# Field-aware Factorization Machines

在 Factorization Machines 的基础之上，做了些许修改。在 Factorization Machines 中，每一个特征 $f$ 对应唯一的向量 $f_i$，特征交叉的时候就是直接与另一个特征对应的向量 $f_j$ 点乘后作为交叉特征的系数。但是在 Field-aware Factorization Machines 中，对这种特征交叉做了一些修改，把特征划分到不同的 Field 上（假如有 n 个特征，然后把它们划分到了 $f$ 个域上，每个特征对每个域有一个 $k$ 维的向量，交叉项系数带来的参数总量是 $n \times f \times k$)。

In [1]:
# load data

import os

BASEDIR = os.getcwd()

features = []
fields = []
values = []
y_train = []
field_cnt = -1
feature_cnt = -1
with open(BASEDIR + '/assets/datasets/criteo_ctr/small_train.txt') as f:
    line = f.readline()
    line = line.strip('\n')
    while line:
        elems = line.split(' ')
        y_train.append(int(elems[0]))
        tmp_feature_idx = []
        tmp_field_idx = []
        tmp_feature_value = []
        for i in range(1, len(elems)):
            field, feature, value = elems[i].split(':')
            field_cnt = max(field_cnt, int(field))
            feature_cnt = max(feature_cnt, int(feature))
            tmp_feature_idx.append([0, int(feature)])
            tmp_field_idx.append(int(field))
            tmp_feature_value.append(float(value))
        features.append(tmp_feature_idx)
        fields.append(tmp_field_idx)
        values.append(tmp_feature_value)
        line = f.readline()
        line = line.strip('\n')

In [2]:
# PyTorch Version

import torch
import numpy as np

device = torch.device('cpu')
dtype = torch.double

X_train = []
for feature, field, value in zip(features, fields, values):
    feature.append([0, feature_cnt])
    value.append(0.0)
    X_train.append({'feature': feature, 'value': value, 'field': field})

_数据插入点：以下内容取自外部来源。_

/-! ## §1 On `{Re z > ½} ∖ {1}`: holomorphy and the simple pole at `1` (★ W5-B transferred to `cI`) -/

include h𝓕N h𝓕c hPcd hPre hcNF hcan hcc in
/-- **`cI` IS ANALYTIC ON `{Re z > ½} ∖ {1}` AND `(z−1)·cI(z) → r ≠ 0`.**  ★ W5-B's `c̃` is holomorphic on `{½ < Re} ∖ {1}` and equals `cI` on the tube `{1 < Re}` (both are
`(ν𝓕)⁻¹∫H(w₀v)^z dν`), hence on the preconnected open set `{½ < Re} ∖ (P ∪ {1})` (identity theorem); at `p ∈ P`, `½ < Re p`, `p ≠ 1`, the normal-form meromorphic `cI` has the finite
punctured limit `c̃ p`, so non-negative order, so it is analytic; the residue transfers along `cI =ᶠ[𝓝[≠] 1] c̃`. [cite: MoeglinWaldspurger1995, IV.1.11] -/
theorem analyticAt_of_half_lt_re_and_residue :
    (∀ z : ℂ, 1 / 2 < z.re → z ≠ 1 → AnalyticAt ℂ cI z) ∧ ∃ r : ℂ, r ≠ 0 ∧ Tendsto (fun z : ℂ => (z - 1) * cI z) (𝓝[≠] 1) (𝓝 r) := by
  -- a nonzero trace-zero element of `L` (the `δ` of ★ W5-B; cf. ★ `Weil1982.UnitaryFinTopForm.exists_complexConj_eq_neg_ne_zero`, not imported to keep the import cone small)
  obtain ⟨δ, hcδ, hδ⟩ : ∃ δ : L, IsCMField.complexConj L δ = -δ ∧ δ ≠ 0 := by
    obtain ⟨e, he⟩ : ∃ e : L, IsCMField.complexConj L e ≠ e := by
      by_contra hne
      exact IsCMField.complexConj_ne_one L (AlgEquiv.ext fun x => not_ne_iff.mp (not_exists.mp hne x))
    exact ⟨e - IsCMField.complexConj L e, by rw [map_sub, IsCMField.complexConj_apply_apply, neg_sub], sub_ne_zero.2 (Ne.symm he)⟩
  obtain ⟨c, r, hr0, -, hcd, hres, hceq⟩ := sphericalConstantTerm_continuation L hcδ hδ ν h𝓕N h𝓕c
  -- the domain `W = {½ < Re} ∖ (P ∪ {1})`: open, preconnected; both functions analytic there
  have hHo : IsOpen {z : ℂ | 1 / 2 < z.re} := isOpen_lt continuous_const continuous_re
  have hH1o : IsOpen ({z : ℂ | 1 / 2 < z.re} \ {1}) := hHo.sdiff isClosed_singleton
  have hPcount : (P ∪ {1}).Countable := (countable_of_codiscrete hPcd).union (countable_singleton 1)
  have hWpre : IsPreconnected ({z : ℂ | 1 / 2 < z.re} \ (P ∪ {1})) :=
    isPreconnected_convex_diff_of_countable Literature.Topology.Euclidean.one_lt_rank_real_complex (convex_halfSpace_re_gt (1 / 2)) hHo hPcount
  have hcan' : AnalyticOnNhd ℂ c ({z : ℂ | 1 / 2 < z.re} \ (P ∪ {1})) :=
    (hcd.analyticOnNhd hH1o).mono fun z hz => ⟨hz.1, fun h => hz.2 (Or.inr h)⟩
  have hcIan : AnalyticOnNhd ℂ cI ({z : ℂ | 1 / 2 < z.re} \ (P ∪ {1})) := fun z hz => hcan z fun h => hz.2 (Or.inl h)
  -- they agree near `2`
  have h2W : (2 : ℂ) ∈ {z : ℂ | 1 / 2 < z.re} \ (P ∪ {1}) := by
    refine ⟨by norm_num, fun h => ?_⟩
    rcases h with h | h
    · have := hPre 2 h; norm_num at this
    · norm_num at h
  have hev : cI =ᶠ[𝓝 (2 : ℂ)] c := by
    filter_upwards [(isOpen_lt continuous_const continuous_re).mem_nhds (show (2 : ℂ) ∈ {z : ℂ | 1 < z.re} by norm_num)] with z hz
    rw [hcc z hz, hceq z hz]
  have hEq : EqOn cI c ({z : ℂ | 1 / 2 < z.re} \ (P ∪ {1})) := hcIan.eqOn_of_preconnected_of_eventuallyEq hcan' hWpre h2W hev
  -- punctured neighbourhoods of points of the open half-plane (≠ 1) lie in `W` eventually
  have hevW : ∀ p : ℂ, 1 / 2 < p.re → ∀ᶠ s in 𝓝[≠] p, s ≠ 1 → cI s = c s := by
    intro p hp
    filter_upwards [hPcd p, mem_nhdsWithin_of_mem_nhds (hHo.mem_nhds hp)] with s hsP hsH hs1
    exact hEq ⟨hsH, fun h => h.elim hsP hs1⟩
  refine ⟨fun p hp hp1 => ?_, ⟨r, hr0, ?_⟩⟩
  · -- analyticity at `p`: finite punctured limit `c p`
    have hlim : Tendsto cI (𝓝[≠] p) (𝓝 (c p)) := by
      have hcont : ContinuousAt c p := (hcd.differentiableAt (hH1o.mem_nhds ⟨hp, hp1⟩)).continuousAt
      have hne1 : ∀ᶠ s in 𝓝[≠] p, s ≠ 1 := mem_nhdsWithin_of_mem_nhds (isOpen_ne.mem_nhds hp1)
      refine (tendsto_nhdsWithin_of_tendsto_nhds hcont.tendsto).congr' ?_
      filter_upwards [hevW p hp, hne1] with s hs hs1
      exact (hs hs1).symm
    have hNF : MeromorphicNFAt cI p := hcNF (mem_univ p)
    exact hNF.meromorphicOrderAt_nonneg_iff_analyticAt.1 ((tendsto_nhds_iff_meromorphicOrderAt_nonneg hNF.meromorphicAt).1 ⟨c p, hlim⟩)
  · -- the residue transfers
    refine hres.congr' ?_
    filter_upwards [hevW 1 (by norm_num), self_mem_nhdsWithin] with s hs hs1
    rw [hs hs1]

INPUT_DIMENSION, OUTPUT_DIMENSION = feature_cnt + 1, 1
w = torch.rand(INPUT_DIMENSION, OUTPUT_DIMENSION, device=device, dtype=dtype, requires_grad=True)
k = 5
cv = torch.rand(feature_cnt + 1, field_cnt + 1, k, device=device, dtype=dtype, requires_grad=True)

LEARNING_RATE = 1e-1

EPOCH = 10
PRINT_STEP = EPOCH / 10
N = len(y_train)

BATCH_SIZE = 50

for epoch in range(EPOCH):
    start = 0
    end = start + BATCH_SIZE
    while start < N:
        if end >= N:
            end = N

        X_batch = torch.empty(feature_cnt + 1, end - start, dtype=torch.double)
        y_batch = torch.from_numpy(np.array(y_train[start:end], np.double)).reshape(-1, end - start)
        for idx in range(end - start):
            i = torch.LongTensor(X_train[start:end][idx]['feature'])
            v = torch.DoubleTensor(X_train[start:end][idx]['value'])
            X_batch[:, idx] = torch.sparse.DoubleTensor(i.t(), v).to_dense()

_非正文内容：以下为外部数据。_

import Summits.HodgeConjecture.HodgeCM.PerL34.ArchCOrbit_2

/-! PORT of `HodgeCM/PerL34/ArchCOrbit.lean` (HodgeCMPerL run 82) — part 3: continuation of `Summits.HodgeConjecture.HodgeCM.PerL34.ArchCOrbit_2` (split at a top-level declaration boundary by port_pkg.py; scope re-opened below; declarations unchanged). -/

-- port_pkg: scope re-opened for this part (file-level context, then the namespace/section stack open at the cut)
set_option autoImplicit false
noncomputable section
namespace HodgeCM
namespace PerL34
namespace ArchC
open HodgeCM.Prior.Perl34File HodgeCM.Prior.Perl34File.Perl34
section Bridge
open HodgeCM.PerL34.Fock HodgeCM.PerL34.Fock.PrintDict
variable {H HG CG G SK SigIdx SigIdxG : Type*}
variable [NormedAddCommGroup H] [InnerProductSpace ℂ H] [CompleteSpace H]
variable [NormedAddCommGroup HG] [InnerProductSpace ℂ HG] [CompleteSpace HG]
variable [NormedAddCommGroup CG] [NormedSpace ℂ CG]
variable [Group G] [TopologicalSpace G] [TopologicalSpace SK]
namespace PrintedOrbitSide
variable {C : IsolationCore H HG CG G SK SigIdx SigIdxG} {D : TorusData C} {P : C4a.PointedCore C}
variable {RP : Type} [Fintype RP] [DecidableEq RP] {kind : RP → PlaceKind} {lam : RP → ℂ} {hlam : ∀ b, lam b ≠ 0}
  {vac : RP → (Circle × Circle →* Circle)}
/-- **The D7-free bridge from the printed side**: `pl := printPlaces`, `w := printPlacesW` (KERNEL `w_norm`, `w_loc`,
pv12-g7). -/
def toOrbitBridge (A : PrintedOrbitSide C D P RP kind lam hlam vac) : FockOrbitBridge C D P :=
  letI : AddCommGroup SK := A.instSKacg
  letI : Module ℂ SK := A.instSKmod
  { pl := printPlaces RP kind lam hlam vac
    ιT := A.ιT
    w := printPlacesW RP kind lam hlam vac
    w_norm := printPlacesW_norm RP kind lam hlam vac
    w_loc := printPlacesW_loc RP kind lam hlam vac
    instSKacg := A.instSKacg
    instSKmod := A.instSKmod
    TΦc_add := A.TΦc_add
    TΦc_smul := A.TΦc_smul
    cont := A.cont
    FinIdx := A.FinIdx
    ins := A.ins
    dense := A.dense
    omg_ins := A.omg_ins
    invariance := A.invariance
    ιR := A.ιR
    XR := A.XR
    e := A.e
    ladder_span := A.ladder_span
    hF := A.hF
    wOccurs_of_eigenvector := A.wOccurs_of_eigenvector }

/-- Read-backs (`rfl`). -/
theorem toOrbitBridge_pl (A : PrintedOrbitSide C D P RP kind lam hlam vac) :
    A.toOrbitBridge.pl = printPlaces RP kind lam hlam vac := rfl

/-- (Ported verbatim from the HodgeCMPerL package; no docstring in the source.) -/
theorem toOrbitBridge_w (A : PrintedOrbitSide C D P RP kind lam hlam vac) :
    A.toOrbitBridge.w = printPlacesW RP kind lam hlam vac := rfl

/-- (Ported verbatim from the HodgeCMPerL package; no docstring in the source.) -/
theorem toOrbitBridge_toOrbitCore_φ₀ (A : PrintedOrbitSide C D P RP kind lam hlam vac) :
    A.toOrbitBridge.toOrbitCore.φ₀ = (printPlaces RP kind lam hlam vac).φ₀ := rfl

/-- **Lemma 4.1(c) over the printed places, D7-free.** -/
theorem H_occ (A : PrintedOrbitSide C D P RP kind lam hlam vac) :
    ∀ (Φ : SK) (i : SigIdx), (∃ v ∈ C.hatσ i, C.TΦ Φ v ≠ 0) → D.wOccurs i :=
  A.toOrbitBridge.H_occ

end PrintedOrbitSide

/-- **Old printed side ⇒ new printed side** (forget the seven Gårding-side fields; named under THIS file's record,
not in pv12-g7's `PrintedAnalyticSide.*` dot-namespace, by request). -/
def PrintedOrbitSide.ofAnalytic {C : IsolationCore H HG CG G SK SigIdx SigIdxG} {D : TorusData C}
    {P : C4a.PointedCore C} {RP : Type} [Fintype RP] [DecidableEq RP] {kind : RP → PlaceKind} {lam : RP → ℂ}
    {hlam : ∀ b, lam b ≠ 0} {vac : RP → (Circle × Circle →* Circle)}
    (A : PrintedAnalyticSide C D P RP kind lam hlam vac) : PrintedOrbitSide C D P RP kind lam hlam vac where
  ιT := A.ιT
  instSKacg := A.instSKacg
  instSKmod := A.instSKmod
  TΦc_add := A.TΦc_add
  TΦc_smul := A.TΦc_smul
  cont := A.cont
  FinIdx := A.FinIdx
  ins := A.ins
  dense := A.dense
  omg_ins := A.omg_ins
  invariance := A.invariance
  ιR := A.ιR
  XR := A.XR
  e := A.e
  ladder_span := A.ladder_span
  hF := A.hF
  wOccurs_of_eigenvector := A.wOccurs_of_eigenvector

/-- The forgetful maps commute with the bridge constructions on the observable data (`rfl`). -/
theorem PrintedOrbitSide.ofAnalytic_toOrbitBridge_pl {C : IsolationCore H HG CG G SK SigIdx SigIdxG}
    {D : TorusData C} {P : C4a.PointedCore C} {RP : Type} [Fintype RP] [DecidableEq RP] {kind : RP → PlaceKind}
    {lam : RP → ℂ} {hlam : ∀ b, lam b ≠ 0} {vac : RP → (Circle × Circle →* Circle)}
    (A : PrintedAnalyticSide C D P RP kind lam hlam vac) :
    (PrintedOrbitSide.ofAnalytic A).toOrbitBridge.pl = (FockOrbitBridge.ofAnalytic A.toBridge).pl ∧
      (PrintedOrbitSide.ofAnalytic A).toOrbitBridge.w = (FockOrbitBridge.ofAnalytic A.toBridge).w :=
  ⟨rfl, rfl⟩

/-- The composite old printed side ⇒ new printed side ⇒ `H_occ` is the old conclusion verbatim. -/
theorem PrintedOrbitSide.H_occ_ofAnalytic {C : IsolationCore H HG CG G SK SigIdx SigIdxG}
    {D : TorusData C} {P : C4a.PointedCore C} {RP : Type} [Fintype RP] [DecidableEq RP] {kind : RP → PlaceKind}
    {lam : RP → ℂ} {hlam : ∀ b, lam b ≠ 0} {vac : RP → (Circle × Circle →* Circle)}
    (A : PrintedAnalyticSide C D P RP kind lam hlam vac) :
    ∀ (Φ : SK) (i : SigIdx), (∃ v ∈ C.hatσ i, C.TΦ Φ v ≠ 0) → D.wOccurs i :=
  (PrintedOrbitSide.ofAnalytic A).H_occ

end Bridge

end ArchC

/-! ## §5  The model-level corollaries BY NAME -/

section Model

open HodgeCM.Prior.Perl34File HodgeCM.Prior.Perl34File.Perl34 HodgeCM.PerL34.ArchC

variable {U : Universe}

/-- **`Open_occ` (prl1 A10 = Thm 3.7's (†) = node N29) from D7-free charts in every good context**: per context and
torus side, a D7-free chart `O` over the context's core together with the [DEFINITIONAL] reading
"eigen components have `wOccurs`" — the D7-free form of pv08-g3's `archC_binder_iff_core` right-hand side. -/
theorem _root_.HodgeCM.Universe.ThetaModel.Open_occ_of_orbitCores (T : U.ThetaModel)
    (Pc : ∀ {L : CMField} {ι₁ : L →+* ℂ} (V : HermSpace3 L ι₁) (c : SeesawCtx L),
      C4a.PointedCore (T.core V c))
    (O12 : ∀ {L : CMField} {ι₁ : L →+* ℂ} (V : HermSpace3 L ι₁) (c : SeesawCtx L), T.GoodCtx ι₁ c →
      ∃ O : OrbitCore (T.core V c) (Pc V c), ∀ i, O.Eigen i → (T.t12 V c).wOccurs i)
    (O34 : ∀ {L : CMField} {ι₁ : L →+* ℂ} (V : HermSpace3 L ι₁) (c : SeesawCtx L), T.GoodCtx ι₁ c →
      ∃ O : OrbitCore (T.core V c) (Pc V c), ∀ i, O.Eigen i → (T.t34 V c).wOccurs i) :
    T.Open_occ := by
  intro L ι₁ V c hc
  exact ⟨occLeaf_of_exists_orbitCore (O12 V c hc), occLeaf_of_exists_orbitCore (O34 V c hc)⟩

/-- **`Open_occ` from D7-free Fock bridges in every good context** — pv12's `Open_occ_of_fockAnalyticBridges` with
the Gårding package no longer an input. -/
theorem Open_occ_of_fockOrbitBridges (T : U.ThetaModel)
    (Pc : ∀ {L : CMField} {ι₁ : L →+* ℂ} (V : HermSpace3 L ι₁) (c : SeesawCtx L),
      C4a.PointedCore (T.core V c))
    (B12 : ∀ {L : CMField} {ι₁ : L →+* ℂ} (V : HermSpace3 L ι₁) (c : SeesawCtx L),
      T.GoodCtx ι₁ c → Nonempty (FockOrbitBridge (T.core V c) (T.t12 V c) (Pc V c)))
    (B34 : ∀ {L : CMField} {ι₁ : L →+* ℂ} (V : HermSpace3 L ι₁) (c : SeesawCtx L),
      T.GoodCtx ι₁ c → Nonempty (FockOrbitBridge (T.core V c) (T.t34 V c) (Pc V c))) :
    T.Open_occ := by
  intro L ι₁ V c hc
  obtain ⟨a⟩ := B12 V c hc
  obtain ⟨b⟩ := B34 V c hc
  exact ⟨a.H_occ, b.H_occ⟩

/-- **N29 (= `Open_occ`) BY NAME from D7-free Fock bridges** (carver `N29_occ`). -/
theorem N29_occ_of_fockOrbitBridges (T : U.ThetaModel)
    (Pc : ∀ {L : CMField} {ι₁ : L →+* ℂ} (V : HermSpace3 L ι₁) (c : SeesawCtx L),
      C4a.PointedCore (T.core V c))
    (B12 : ∀ {L : CMField} {ι₁ : L →+* ℂ} (V : HermSpace3 L ι₁) (c : SeesawCtx L),
      T.GoodCtx ι₁ c → Nonempty (FockOrbitBridge (T.core V c) (T.t12 V c) (Pc V c)))
    (B34 : ∀ {L : CMField} {ι₁ : L →+* ℂ} (V : HermSpace3 L ι₁) (c : SeesawCtx L),
      T.GoodCtx ι₁ c → Nonempty (FockOrbitBridge (T.core V c) (T.t34 V c) (Pc V c))) :
    N29_occ T :=
  (N29_iff T).mpr (Open_occ_of_fockOrbitBridges T Pc B12 B34)

/-- **The old bridge binders feed the new theorem** (forgetfully): pv12's input shape implies this file's. -/
theorem Open_occ_of_fockAnalyticBridges_viaOrbit (T : U.ThetaModel)
    (Pc : ∀ {L : CMField} {ι₁ : L →+* ℂ} (V : HermSpace3 L ι₁) (c : SeesawCtx L),
      C4a.PointedCore (T.core V c))
    (B12 : ∀ {L : CMField} {ι₁ : L →+* ℂ} (V : HermSpace3 L ι₁) (c : SeesawCtx L),
      T.GoodCtx ι₁ c → Nonempty (FockAnalyticBridge (T.core V c) (T.t12 V c) (Pc V c)))
    (B34 : ∀ {L : CMField} {ι₁ : L →+* ℂ} (V : HermSpace3 L ι₁) (c : SeesawCtx L),
      T.GoodCtx ι₁ c → Nonempty (FockAnalyticBridge (T.core V c) (T.t34 V c) (Pc V c))) :
    T.Open_occ :=
  Open_occ_of_fockOrbitBridges T Pc (fun V c hc => (B12 V c hc).map FockOrbitBridge.ofAnalytic)
    (fun V c hc => (B34 V c hc).map FockOrbitBridge.ofAnalytic)

end Model

end PerL34
end HodgeCM

end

        linear_part = w.T.mm(X_batch)
        cross_part = torch.zeros(1, end - start, dtype=torch.double, requires_grad=False)

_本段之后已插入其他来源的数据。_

/-- `s i ≤ P.totalDegree`. -/
private theorem apply_le_totalDegree {σ : Type*} {P : MvPolynomial σ ℤ} {s : σ →₀ ℕ}
    (hs : s ∈ P.support) (i : σ) : s i ≤ P.totalDegree := by
  refine le_trans ?_ (MvPolynomial.le_totalDegree hs)
  by_cases hi : i ∈ s.support
  · exact Finset.single_le_sum (f := fun j => s j) (fun _ _ => Nat.zero_le _) hi
  · simp [Finsupp.notMem_support_iff.mp hi]

/-- `|((Q.coeff m : ℤ) : ℝ)| ≤ zlen Q` (for `{σ : Type*} (Q : MvPolynomial σ ℤ) (m : σ →₀ ℕ)`). -/
private theorem abs_coeff_le_zlen {σ : Type*} (Q : MvPolynomial σ ℤ) (m : σ →₀ ℕ) :
    |((Q.coeff m : ℤ) : ℝ)| ≤ zlen Q := by
  by_cases hm : m ∈ Q.support
  · rw [zlen]
    exact Finset.single_le_sum (f := fun s => |((Q.coeff s : ℤ) : ℝ)|) (fun _ _ => abs_nonneg _) hm
  · rw [MvPolynomial.notMem_support_iff.mp hm, Int.cast_zero, abs_zero]; exact zlen_nonneg Q

/-- `1 ≤ zlen f` (for `{σ : Type*} {f : MvPolynomial σ ℤ} (hf : f ≠ 0)`). -/
private theorem one_le_zlen' {σ : Type*} {f : MvPolynomial σ ℤ} (hf : f ≠ 0) : 1 ≤ zlen f := by
  obtain ⟨m, hm⟩ := MvPolynomial.ne_zero_iff.mp hf
  exact le_trans (by exact_mod_cast Int.one_le_abs hm) (abs_coeff_le_zlen f m)
set_option maxHeartbeats 400000 in
/-- **The second cost term on the third slab** `≤ 5330(b+1.84)/(T√T)`. [this track, ATTEMPT-23 §7] -/
theorem cost_second_le_slabThree {T b k cI cL xL : ℝ} (hb0 : 943 / 200 ≤ b) (hb1 : b ≤ 507 / 100) (hT : 213000 ≤ T)
    (hTT₀ : T ≤ 2 * π * Real.exp (1 + 2 * b)) (hk2 : 2 ≤ k) (hk : k ≤ 0.3184 * b * T)
    (hcI : T ^ 3 / 56.7 ≤ cI) (hcI2 : cI ≤ T ^ 3) (hcL : cL = 4 * cI) (hxL : xL = Real.sqrt (cL / 4)) :
    Real.exp (144 * (2 * k) ^ 2 / (7 * cL)) * (Real.log xL / (Real.exp 1 * xL) + 220 * (Real.log xL + 1) / xL) ≤
      5330 * (b + 1.84) / (T * Real.sqrt T) := by
  have hb00 : 0 < b := by linarith
  have hT0 : 0 < T := by linarith
  have hx : xL = Real.sqrt cI := by rw [hxL, hcL]; ring_nf
  have hcIpos : 0 < cI := lt_of_lt_of_le (by positivity) hcI
  have hTs : 0 < T * Real.sqrt T := by positivity
  have hx1 : T * Real.sqrt T / 7.73 ≤ xL := by
    rw [hx, Real.le_sqrt (by positivity) hcIpos.le, div_pow, mul_pow, Real.sq_sqrt hT0.le]
    rw [div_le_iff₀ (by norm_num)]; rw [div_le_iff₀ (by norm_num)] at hcI; nlinarith
  have hx2 : 1 ≤ xL := by
    have : 7.73 ≤ T * Real.sqrt T := by
      have hs : 1 ≤ Real.sqrt T := by rw [Real.le_sqrt (by norm_num) hT0.le]; nlinarith
      nlinarith
    have : 1 ≤ T * Real.sqrt T / 7.73 := by rw [le_div_iff₀ (by norm_num)]; linarith
    linarith
  have hx0 : 0 < xL := by linarith
  have hlx0 : 0 ≤ Real.log xL := Real.log_nonneg hx2
  have hlx : Real.log xL ≤ 3 * b + 4.5 := by
    rw [hx, Real.log_sqrt hcIpos.le]
    have h1 : Real.log cI ≤ Real.log (T ^ 3) := Real.log_le_log hcIpos hcI2
    rw [Real.log_pow] at h1
    have h2 := log_horizon_le_small hT0 hTT₀
    push_cast at h1
    linarith
  have hexp : Real.exp (144 * (2 * k) ^ 2 / (7 * cL)) ≤ 1.04 := by
    have hu0 : 0 ≤ 144 * (2 * k) ^ 2 / (7 * cL) := by rw [hcL]; positivity
    have hu : 144 * (2 * k) ^ 2 / (7 * cL) ≤ 1 / 50 := by
      rw [hcL, div_le_div_iff₀ (by positivity) (by norm_num)]
      have h1 : (2 * k) ^ 2 ≤ (2 * (0.3184 * b * T)) ^ 2 := pow_le_pow_left₀ (by linarith) (by linarith) 2
      have h2 : 6000 * b ^ 2 ≤ T := by nlinarith
      have h3 : T ^ 3 ≤ 56.7 * cI := by rw [div_le_iff₀ (by norm_num)] at hcI; linarith
      nlinarith [mul_le_mul_of_nonneg_left h2 (sq_nonneg T), mul_le_mul_of_nonneg_left h2 (by positivity : (0:ℝ) ≤ b ^ 2 * T ^ 2),
        sq_nonneg b, sq_nonneg T]
    have := Real.abs_exp_sub_one_le (x := 144 * (2 * k) ^ 2 / (7 * cL)) (by rw [abs_of_nonneg hu0]; linarith)
    rw [abs_of_nonneg hu0] at this
    have := (abs_le.1 this).2
    linarith
  have hel : 2.7 < Real.exp 1 := lt_trans (by norm_num) Real.exp_one_gt_d9
  have hbr : Real.log xL / (Real.exp 1 * xL) + 220 * (Real.log xL + 1) / xL ≤ 662 * (b + 1.84) / xL := by
    have h1 : Real.log xL / (Real.exp 1 * xL) ≤ (3 * b + 4.5) / 2.7 / xL := by
      rw [div_div, div_le_div_iff₀ (by positivity) (by positivity)]
      have := mul_le_mul hlx hel.le (by norm_num) (by linarith)
      nlinarith
    have h2 : 220 * (Real.log xL + 1) / xL ≤ 220 * (3 * b + 5.5) / xL :=
      div_le_div_of_nonneg_right (by linarith) hx0.le
    have h3 : (3 * b + 4.5) / 2.7 / xL + 220 * (3 * b + 5.5) / xL ≤ 662 * (b + 1.84) / xL := by
      rw [← add_div, div_le_div_iff_of_pos_right hx0]
      rw [div_add' _ _ _ (by norm_num), div_le_iff₀ (by norm_num)]; nlinarith
    linarith
  have hbr0 : 0 ≤ Real.log xL / (Real.exp 1 * xL) + 220 * (Real.log xL + 1) / xL := by positivity
  calc Real.exp (144 * (2 * k) ^ 2 / (7 * cL)) * (Real.log xL / (Real.exp 1 * xL) + 220 * (Real.log xL + 1) / xL)
      ≤ 1.04 * (662 * (b + 1.84) / xL) := mul_le_mul hexp hbr hbr0 (by norm_num)
    _ ≤ 1.04 * (662 * (b + 1.84) / (T * Real.sqrt T / 7.73)) := by
        have := div_le_div_of_nonneg_left (by positivity : 0 ≤ 662 * (b + 1.84)) (by positivity) hx1
        nlinarith
    _ = 1.04 * 662 * 7.73 * (b + 1.84) / (T * Real.sqrt T) := by field_simp
    _ ≤ 5330 * (b + 1.84) / (T * Real.sqrt T) := by
        apply div_le_div_of_nonneg_right _ hTs.le; nlinarith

        for idx in range(end - start):
            x = X_train[start:end][idx]
            for f1 in range(0, len(x['field']) - 1):
                for f2 in range(f1 + 1, len(x['field'])):
                    f1_feature = x['feature'][f1][1]
                    f2_feature = x['feature'][f2][1]

                    f1_field = x['field'][f1]
                    f2_field = x['field'][f2]

                    factor = cv[f1_feature, f2_field, :].mul(cv[f2_feature, f1_field, :])
                    cross_part[0, idx] += factor.sum() * x['value'][f1] * x['value'][f2]
        y_hat = linear_part + cross_part
        y_hat = 1.0 / (1.0 + torch.exp(-1 * y_hat))

        logloss = -1 * torch.sum(
            torch.mul(y_batch, torch.log(y_hat)) + torch.mul((1 - y_batch), torch.log(1 - y_hat))) / BATCH_SIZE
        logloss.backward()

        with torch.no_grad():
            w -= LEARNING_RATE * w.grad
            cv -= LEARNING_RATE * cv.grad

            # Manually zero the gradients after updating weights
            w.grad.zero_()
            cv.grad.zero_()

        start = end
        end = start + BATCH_SIZE

    if epoch % PRINT_STEP == 0:
        print('EPOCH: %d, loss: %f' % (epoch, logloss))

EPOCH: 0, loss: 20.670942
EPOCH: 1, loss: 19.604090
EPOCH: 2, loss: 18.563363
EPOCH: 3, loss: 17.547062
EPOCH: 4, loss: 16.553460
EPOCH: 5, loss: 15.581000
EPOCH: 6, loss: 14.628138
EPOCH: 7, loss: 13.693390
EPOCH: 8, loss: 12.775317
EPOCH: 9, loss: 11.872528